Description of the task:
Pull every line holding the word "Kronecker" from the data below and copy it.

Material provided:
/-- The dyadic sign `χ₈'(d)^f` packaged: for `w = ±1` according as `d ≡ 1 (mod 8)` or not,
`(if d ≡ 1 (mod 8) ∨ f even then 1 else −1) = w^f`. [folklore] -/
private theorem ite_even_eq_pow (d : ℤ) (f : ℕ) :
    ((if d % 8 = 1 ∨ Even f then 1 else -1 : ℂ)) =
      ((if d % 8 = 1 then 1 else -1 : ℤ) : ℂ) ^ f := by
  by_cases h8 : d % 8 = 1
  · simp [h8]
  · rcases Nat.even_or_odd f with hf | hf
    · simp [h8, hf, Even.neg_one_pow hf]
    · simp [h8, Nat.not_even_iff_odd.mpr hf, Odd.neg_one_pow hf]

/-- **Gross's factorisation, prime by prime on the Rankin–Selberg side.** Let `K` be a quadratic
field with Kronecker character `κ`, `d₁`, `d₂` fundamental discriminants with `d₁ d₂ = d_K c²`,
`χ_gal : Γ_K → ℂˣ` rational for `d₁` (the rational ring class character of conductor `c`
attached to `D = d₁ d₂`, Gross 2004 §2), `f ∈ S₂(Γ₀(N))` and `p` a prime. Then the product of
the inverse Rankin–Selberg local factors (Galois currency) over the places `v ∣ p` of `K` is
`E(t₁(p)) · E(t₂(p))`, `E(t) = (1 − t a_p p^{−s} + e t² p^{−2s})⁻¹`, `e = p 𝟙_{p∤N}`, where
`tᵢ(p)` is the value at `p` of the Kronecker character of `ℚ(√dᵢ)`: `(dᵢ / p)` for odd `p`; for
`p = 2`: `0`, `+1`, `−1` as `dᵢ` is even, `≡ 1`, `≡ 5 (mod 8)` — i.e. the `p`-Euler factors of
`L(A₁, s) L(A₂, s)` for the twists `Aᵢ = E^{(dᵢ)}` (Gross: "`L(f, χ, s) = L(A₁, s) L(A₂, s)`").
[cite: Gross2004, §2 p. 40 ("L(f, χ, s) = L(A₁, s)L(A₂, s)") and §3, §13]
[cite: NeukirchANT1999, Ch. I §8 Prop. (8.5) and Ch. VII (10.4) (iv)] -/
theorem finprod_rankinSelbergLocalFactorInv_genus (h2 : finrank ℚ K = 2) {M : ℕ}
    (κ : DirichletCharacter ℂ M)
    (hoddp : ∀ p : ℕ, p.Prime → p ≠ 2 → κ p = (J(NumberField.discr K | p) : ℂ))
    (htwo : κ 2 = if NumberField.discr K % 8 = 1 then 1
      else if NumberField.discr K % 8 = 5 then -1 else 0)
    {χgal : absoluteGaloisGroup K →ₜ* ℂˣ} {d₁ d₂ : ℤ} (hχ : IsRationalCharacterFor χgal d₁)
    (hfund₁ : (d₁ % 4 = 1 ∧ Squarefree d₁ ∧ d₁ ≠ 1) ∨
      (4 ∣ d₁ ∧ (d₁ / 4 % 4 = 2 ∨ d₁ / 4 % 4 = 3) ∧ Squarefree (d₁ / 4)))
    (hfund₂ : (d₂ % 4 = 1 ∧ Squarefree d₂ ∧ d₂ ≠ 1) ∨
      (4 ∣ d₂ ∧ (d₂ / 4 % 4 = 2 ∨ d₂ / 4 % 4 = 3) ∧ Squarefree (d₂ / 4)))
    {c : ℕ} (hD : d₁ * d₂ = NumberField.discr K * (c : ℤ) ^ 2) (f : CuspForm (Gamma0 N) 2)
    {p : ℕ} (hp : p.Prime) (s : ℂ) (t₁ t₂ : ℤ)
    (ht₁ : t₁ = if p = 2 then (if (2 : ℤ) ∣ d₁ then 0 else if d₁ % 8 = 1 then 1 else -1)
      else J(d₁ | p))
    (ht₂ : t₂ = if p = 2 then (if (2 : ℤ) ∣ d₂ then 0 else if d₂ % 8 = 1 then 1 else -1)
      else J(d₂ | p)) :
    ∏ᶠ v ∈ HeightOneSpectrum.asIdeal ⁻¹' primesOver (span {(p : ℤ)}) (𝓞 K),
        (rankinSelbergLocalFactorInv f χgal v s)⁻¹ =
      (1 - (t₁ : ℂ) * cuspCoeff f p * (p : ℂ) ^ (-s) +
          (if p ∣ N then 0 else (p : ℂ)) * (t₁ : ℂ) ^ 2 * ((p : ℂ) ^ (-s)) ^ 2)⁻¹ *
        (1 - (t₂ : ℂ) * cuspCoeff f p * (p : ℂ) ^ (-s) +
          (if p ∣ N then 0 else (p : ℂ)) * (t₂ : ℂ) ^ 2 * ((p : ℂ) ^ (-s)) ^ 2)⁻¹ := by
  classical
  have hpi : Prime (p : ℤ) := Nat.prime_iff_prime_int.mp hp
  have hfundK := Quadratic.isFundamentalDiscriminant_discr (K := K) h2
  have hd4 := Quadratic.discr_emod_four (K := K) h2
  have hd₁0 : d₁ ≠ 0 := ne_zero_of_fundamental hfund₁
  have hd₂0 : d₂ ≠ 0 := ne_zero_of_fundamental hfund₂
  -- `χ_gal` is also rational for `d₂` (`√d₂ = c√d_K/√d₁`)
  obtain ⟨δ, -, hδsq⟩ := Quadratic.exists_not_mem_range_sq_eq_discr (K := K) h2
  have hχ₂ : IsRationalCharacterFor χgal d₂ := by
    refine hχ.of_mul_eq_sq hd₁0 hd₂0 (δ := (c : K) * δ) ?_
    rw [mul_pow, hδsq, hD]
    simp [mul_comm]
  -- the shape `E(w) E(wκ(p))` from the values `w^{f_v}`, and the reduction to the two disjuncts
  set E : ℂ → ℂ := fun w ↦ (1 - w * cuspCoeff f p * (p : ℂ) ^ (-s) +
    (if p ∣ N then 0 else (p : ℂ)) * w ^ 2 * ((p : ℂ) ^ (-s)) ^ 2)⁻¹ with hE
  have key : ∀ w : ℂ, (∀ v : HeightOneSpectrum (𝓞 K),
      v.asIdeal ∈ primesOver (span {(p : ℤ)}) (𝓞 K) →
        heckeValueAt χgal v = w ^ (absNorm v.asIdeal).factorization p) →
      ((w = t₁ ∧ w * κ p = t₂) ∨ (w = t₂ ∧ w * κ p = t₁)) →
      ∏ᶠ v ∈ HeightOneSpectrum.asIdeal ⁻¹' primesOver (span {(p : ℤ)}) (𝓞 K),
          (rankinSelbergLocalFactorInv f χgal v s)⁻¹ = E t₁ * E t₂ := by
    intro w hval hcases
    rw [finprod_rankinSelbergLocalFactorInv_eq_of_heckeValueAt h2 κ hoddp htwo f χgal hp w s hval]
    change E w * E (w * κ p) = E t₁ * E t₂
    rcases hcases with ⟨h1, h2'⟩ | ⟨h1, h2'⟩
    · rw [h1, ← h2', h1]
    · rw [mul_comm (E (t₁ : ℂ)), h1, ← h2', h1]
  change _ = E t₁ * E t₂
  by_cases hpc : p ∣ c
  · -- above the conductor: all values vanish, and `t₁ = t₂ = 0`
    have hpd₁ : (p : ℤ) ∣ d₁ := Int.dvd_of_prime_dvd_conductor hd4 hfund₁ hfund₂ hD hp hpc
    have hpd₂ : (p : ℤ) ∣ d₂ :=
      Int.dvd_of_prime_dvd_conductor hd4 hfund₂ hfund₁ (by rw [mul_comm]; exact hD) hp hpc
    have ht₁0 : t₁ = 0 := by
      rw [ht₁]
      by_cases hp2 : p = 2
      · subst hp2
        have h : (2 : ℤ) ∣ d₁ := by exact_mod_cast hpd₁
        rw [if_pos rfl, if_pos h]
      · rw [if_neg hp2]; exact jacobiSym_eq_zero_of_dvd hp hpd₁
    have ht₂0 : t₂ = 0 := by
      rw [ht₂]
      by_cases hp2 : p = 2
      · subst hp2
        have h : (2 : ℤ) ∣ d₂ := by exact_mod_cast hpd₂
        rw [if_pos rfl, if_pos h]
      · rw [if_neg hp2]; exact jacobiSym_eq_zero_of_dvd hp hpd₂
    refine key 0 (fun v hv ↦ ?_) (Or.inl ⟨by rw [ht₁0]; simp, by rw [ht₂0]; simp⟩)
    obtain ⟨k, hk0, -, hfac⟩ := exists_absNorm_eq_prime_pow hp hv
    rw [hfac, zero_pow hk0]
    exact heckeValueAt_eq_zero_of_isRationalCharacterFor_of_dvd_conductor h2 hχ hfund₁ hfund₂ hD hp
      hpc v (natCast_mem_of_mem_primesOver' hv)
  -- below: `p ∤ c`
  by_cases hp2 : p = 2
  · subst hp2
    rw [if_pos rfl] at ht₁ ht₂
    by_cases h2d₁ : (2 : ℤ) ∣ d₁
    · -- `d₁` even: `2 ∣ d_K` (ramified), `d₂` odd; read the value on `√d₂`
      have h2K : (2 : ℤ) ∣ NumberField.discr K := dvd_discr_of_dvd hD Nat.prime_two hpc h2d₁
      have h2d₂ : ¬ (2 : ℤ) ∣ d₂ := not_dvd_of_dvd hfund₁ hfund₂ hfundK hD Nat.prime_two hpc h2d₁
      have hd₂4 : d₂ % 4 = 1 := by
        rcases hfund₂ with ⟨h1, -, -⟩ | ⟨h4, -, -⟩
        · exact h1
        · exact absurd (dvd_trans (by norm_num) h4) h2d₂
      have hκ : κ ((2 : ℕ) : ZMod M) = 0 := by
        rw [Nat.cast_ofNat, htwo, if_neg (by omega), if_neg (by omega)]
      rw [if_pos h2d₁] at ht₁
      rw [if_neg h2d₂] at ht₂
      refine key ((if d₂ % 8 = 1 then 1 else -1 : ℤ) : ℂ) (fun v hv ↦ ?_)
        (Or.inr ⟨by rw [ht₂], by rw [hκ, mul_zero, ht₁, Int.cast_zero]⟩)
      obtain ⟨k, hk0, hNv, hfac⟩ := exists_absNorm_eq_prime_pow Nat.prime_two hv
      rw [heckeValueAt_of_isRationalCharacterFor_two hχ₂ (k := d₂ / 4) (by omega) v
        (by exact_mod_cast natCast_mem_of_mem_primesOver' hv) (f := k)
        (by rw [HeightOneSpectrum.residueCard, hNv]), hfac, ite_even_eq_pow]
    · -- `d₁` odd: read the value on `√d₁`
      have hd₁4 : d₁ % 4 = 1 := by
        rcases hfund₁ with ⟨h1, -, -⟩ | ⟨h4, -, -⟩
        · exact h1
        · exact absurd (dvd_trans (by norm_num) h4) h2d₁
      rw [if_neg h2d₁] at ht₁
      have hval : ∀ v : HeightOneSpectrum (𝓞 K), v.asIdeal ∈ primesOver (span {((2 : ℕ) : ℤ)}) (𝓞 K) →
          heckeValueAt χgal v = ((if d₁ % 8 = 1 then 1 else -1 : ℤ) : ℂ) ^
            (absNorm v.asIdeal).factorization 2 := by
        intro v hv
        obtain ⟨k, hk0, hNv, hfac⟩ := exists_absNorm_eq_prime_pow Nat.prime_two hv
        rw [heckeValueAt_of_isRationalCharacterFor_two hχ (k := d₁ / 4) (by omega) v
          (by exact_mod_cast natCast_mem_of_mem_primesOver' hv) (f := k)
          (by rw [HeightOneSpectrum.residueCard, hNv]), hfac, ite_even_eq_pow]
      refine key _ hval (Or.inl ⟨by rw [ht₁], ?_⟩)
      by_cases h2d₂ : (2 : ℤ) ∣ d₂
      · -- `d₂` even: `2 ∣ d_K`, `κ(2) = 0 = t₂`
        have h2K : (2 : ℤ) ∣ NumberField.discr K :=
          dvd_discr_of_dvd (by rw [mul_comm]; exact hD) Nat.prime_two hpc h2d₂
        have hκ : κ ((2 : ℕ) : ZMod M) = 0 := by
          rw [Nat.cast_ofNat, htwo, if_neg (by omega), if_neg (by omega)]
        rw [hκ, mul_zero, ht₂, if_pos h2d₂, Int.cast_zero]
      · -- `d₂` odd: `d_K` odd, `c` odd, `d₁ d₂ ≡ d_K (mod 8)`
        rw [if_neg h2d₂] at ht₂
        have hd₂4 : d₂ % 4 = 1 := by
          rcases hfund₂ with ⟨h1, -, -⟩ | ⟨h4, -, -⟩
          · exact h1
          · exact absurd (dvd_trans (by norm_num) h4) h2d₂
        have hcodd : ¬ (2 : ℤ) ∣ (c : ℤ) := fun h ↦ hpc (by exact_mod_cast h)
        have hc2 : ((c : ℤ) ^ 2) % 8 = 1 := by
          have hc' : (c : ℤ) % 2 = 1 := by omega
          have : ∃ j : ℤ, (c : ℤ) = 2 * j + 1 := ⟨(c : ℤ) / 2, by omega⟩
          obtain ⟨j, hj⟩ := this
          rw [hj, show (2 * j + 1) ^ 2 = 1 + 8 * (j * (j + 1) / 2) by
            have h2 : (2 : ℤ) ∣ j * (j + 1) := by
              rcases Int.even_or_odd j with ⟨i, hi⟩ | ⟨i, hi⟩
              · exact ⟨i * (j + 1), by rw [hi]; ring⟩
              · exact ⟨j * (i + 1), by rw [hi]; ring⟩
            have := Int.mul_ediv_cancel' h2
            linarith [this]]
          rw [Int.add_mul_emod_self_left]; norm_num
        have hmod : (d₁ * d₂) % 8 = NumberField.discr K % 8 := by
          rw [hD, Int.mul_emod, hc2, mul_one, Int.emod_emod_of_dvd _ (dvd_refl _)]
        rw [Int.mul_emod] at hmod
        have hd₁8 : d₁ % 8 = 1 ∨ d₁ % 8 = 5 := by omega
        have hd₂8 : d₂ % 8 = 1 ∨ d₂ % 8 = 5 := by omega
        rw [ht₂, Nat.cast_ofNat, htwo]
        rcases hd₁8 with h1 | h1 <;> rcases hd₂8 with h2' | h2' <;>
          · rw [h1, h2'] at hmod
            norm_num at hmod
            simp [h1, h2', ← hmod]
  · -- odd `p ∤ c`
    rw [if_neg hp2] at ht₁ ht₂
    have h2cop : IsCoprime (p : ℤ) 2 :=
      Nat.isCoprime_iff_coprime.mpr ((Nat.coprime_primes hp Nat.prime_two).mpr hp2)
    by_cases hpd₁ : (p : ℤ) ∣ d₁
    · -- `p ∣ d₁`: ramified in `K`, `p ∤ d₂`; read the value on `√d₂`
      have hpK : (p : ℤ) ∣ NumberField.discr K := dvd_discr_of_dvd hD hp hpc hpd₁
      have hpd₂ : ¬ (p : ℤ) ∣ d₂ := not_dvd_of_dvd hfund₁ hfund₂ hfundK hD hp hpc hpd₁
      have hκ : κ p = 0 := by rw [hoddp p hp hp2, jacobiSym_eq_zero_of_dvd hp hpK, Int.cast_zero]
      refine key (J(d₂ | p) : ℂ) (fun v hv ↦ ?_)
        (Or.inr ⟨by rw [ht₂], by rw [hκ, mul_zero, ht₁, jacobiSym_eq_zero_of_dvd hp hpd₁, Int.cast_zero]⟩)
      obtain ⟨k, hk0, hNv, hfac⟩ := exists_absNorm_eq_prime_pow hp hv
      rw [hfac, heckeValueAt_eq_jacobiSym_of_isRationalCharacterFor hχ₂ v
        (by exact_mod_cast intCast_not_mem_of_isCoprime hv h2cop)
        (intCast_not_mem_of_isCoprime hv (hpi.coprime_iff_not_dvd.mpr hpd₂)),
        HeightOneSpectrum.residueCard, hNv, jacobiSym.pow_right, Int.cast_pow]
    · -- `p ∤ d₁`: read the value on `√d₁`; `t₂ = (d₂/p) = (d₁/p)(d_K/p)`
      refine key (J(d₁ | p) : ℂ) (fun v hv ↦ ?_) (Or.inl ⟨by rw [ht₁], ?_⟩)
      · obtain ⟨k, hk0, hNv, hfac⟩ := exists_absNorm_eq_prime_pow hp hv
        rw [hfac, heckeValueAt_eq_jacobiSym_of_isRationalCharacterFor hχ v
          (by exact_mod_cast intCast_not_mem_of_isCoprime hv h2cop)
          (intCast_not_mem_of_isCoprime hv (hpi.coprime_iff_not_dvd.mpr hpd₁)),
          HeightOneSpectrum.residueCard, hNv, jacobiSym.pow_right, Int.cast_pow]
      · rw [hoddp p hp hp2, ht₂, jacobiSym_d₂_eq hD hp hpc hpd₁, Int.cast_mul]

--

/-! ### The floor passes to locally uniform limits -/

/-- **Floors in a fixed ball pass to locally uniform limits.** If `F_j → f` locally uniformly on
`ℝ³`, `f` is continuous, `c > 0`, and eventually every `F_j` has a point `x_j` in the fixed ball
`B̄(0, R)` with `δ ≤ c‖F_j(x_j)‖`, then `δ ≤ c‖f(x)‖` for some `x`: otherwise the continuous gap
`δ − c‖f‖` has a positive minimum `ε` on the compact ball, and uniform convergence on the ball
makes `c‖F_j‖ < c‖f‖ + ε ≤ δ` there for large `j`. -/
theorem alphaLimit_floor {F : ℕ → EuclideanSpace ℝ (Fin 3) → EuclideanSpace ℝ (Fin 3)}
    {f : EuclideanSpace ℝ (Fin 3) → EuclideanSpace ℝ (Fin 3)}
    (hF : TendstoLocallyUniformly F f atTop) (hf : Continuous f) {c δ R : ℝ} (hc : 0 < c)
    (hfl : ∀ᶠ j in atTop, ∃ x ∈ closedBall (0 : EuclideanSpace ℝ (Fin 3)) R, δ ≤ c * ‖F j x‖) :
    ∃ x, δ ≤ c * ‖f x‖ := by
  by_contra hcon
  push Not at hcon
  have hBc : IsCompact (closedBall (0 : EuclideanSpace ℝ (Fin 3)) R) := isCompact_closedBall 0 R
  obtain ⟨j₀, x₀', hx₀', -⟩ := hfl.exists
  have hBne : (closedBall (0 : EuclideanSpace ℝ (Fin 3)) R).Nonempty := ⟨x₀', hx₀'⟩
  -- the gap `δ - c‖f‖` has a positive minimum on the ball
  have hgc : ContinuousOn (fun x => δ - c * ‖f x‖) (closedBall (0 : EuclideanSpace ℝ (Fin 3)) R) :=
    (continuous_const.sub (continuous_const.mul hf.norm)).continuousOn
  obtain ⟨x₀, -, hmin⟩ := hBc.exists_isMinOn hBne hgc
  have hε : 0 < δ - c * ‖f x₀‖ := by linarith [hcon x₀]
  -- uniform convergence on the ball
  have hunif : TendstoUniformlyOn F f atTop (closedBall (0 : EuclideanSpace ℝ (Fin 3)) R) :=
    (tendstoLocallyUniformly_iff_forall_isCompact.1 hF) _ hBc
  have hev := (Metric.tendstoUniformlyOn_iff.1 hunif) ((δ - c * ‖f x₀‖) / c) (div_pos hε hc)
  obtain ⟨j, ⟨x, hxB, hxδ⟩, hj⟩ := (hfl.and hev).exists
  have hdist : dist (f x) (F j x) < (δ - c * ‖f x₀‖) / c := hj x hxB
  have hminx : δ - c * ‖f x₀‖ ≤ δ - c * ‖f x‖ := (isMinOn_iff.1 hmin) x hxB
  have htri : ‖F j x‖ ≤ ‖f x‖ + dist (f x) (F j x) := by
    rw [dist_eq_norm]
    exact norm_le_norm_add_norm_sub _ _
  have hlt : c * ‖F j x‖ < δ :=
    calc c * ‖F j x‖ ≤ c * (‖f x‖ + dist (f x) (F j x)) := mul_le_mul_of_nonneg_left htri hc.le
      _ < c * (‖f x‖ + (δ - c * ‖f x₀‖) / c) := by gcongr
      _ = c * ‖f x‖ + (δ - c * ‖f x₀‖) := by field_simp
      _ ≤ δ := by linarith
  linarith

Task response:
field with Kronecker character `κ`, `d₁`, `d₂` fundamental discriminants with `d₁ d₂ = d_K c²`,
`tᵢ(p)` is the value at `p` of the Kronecker character of `ℚ(√dᵢ)`: `(dᵢ / p)` for odd `p`; for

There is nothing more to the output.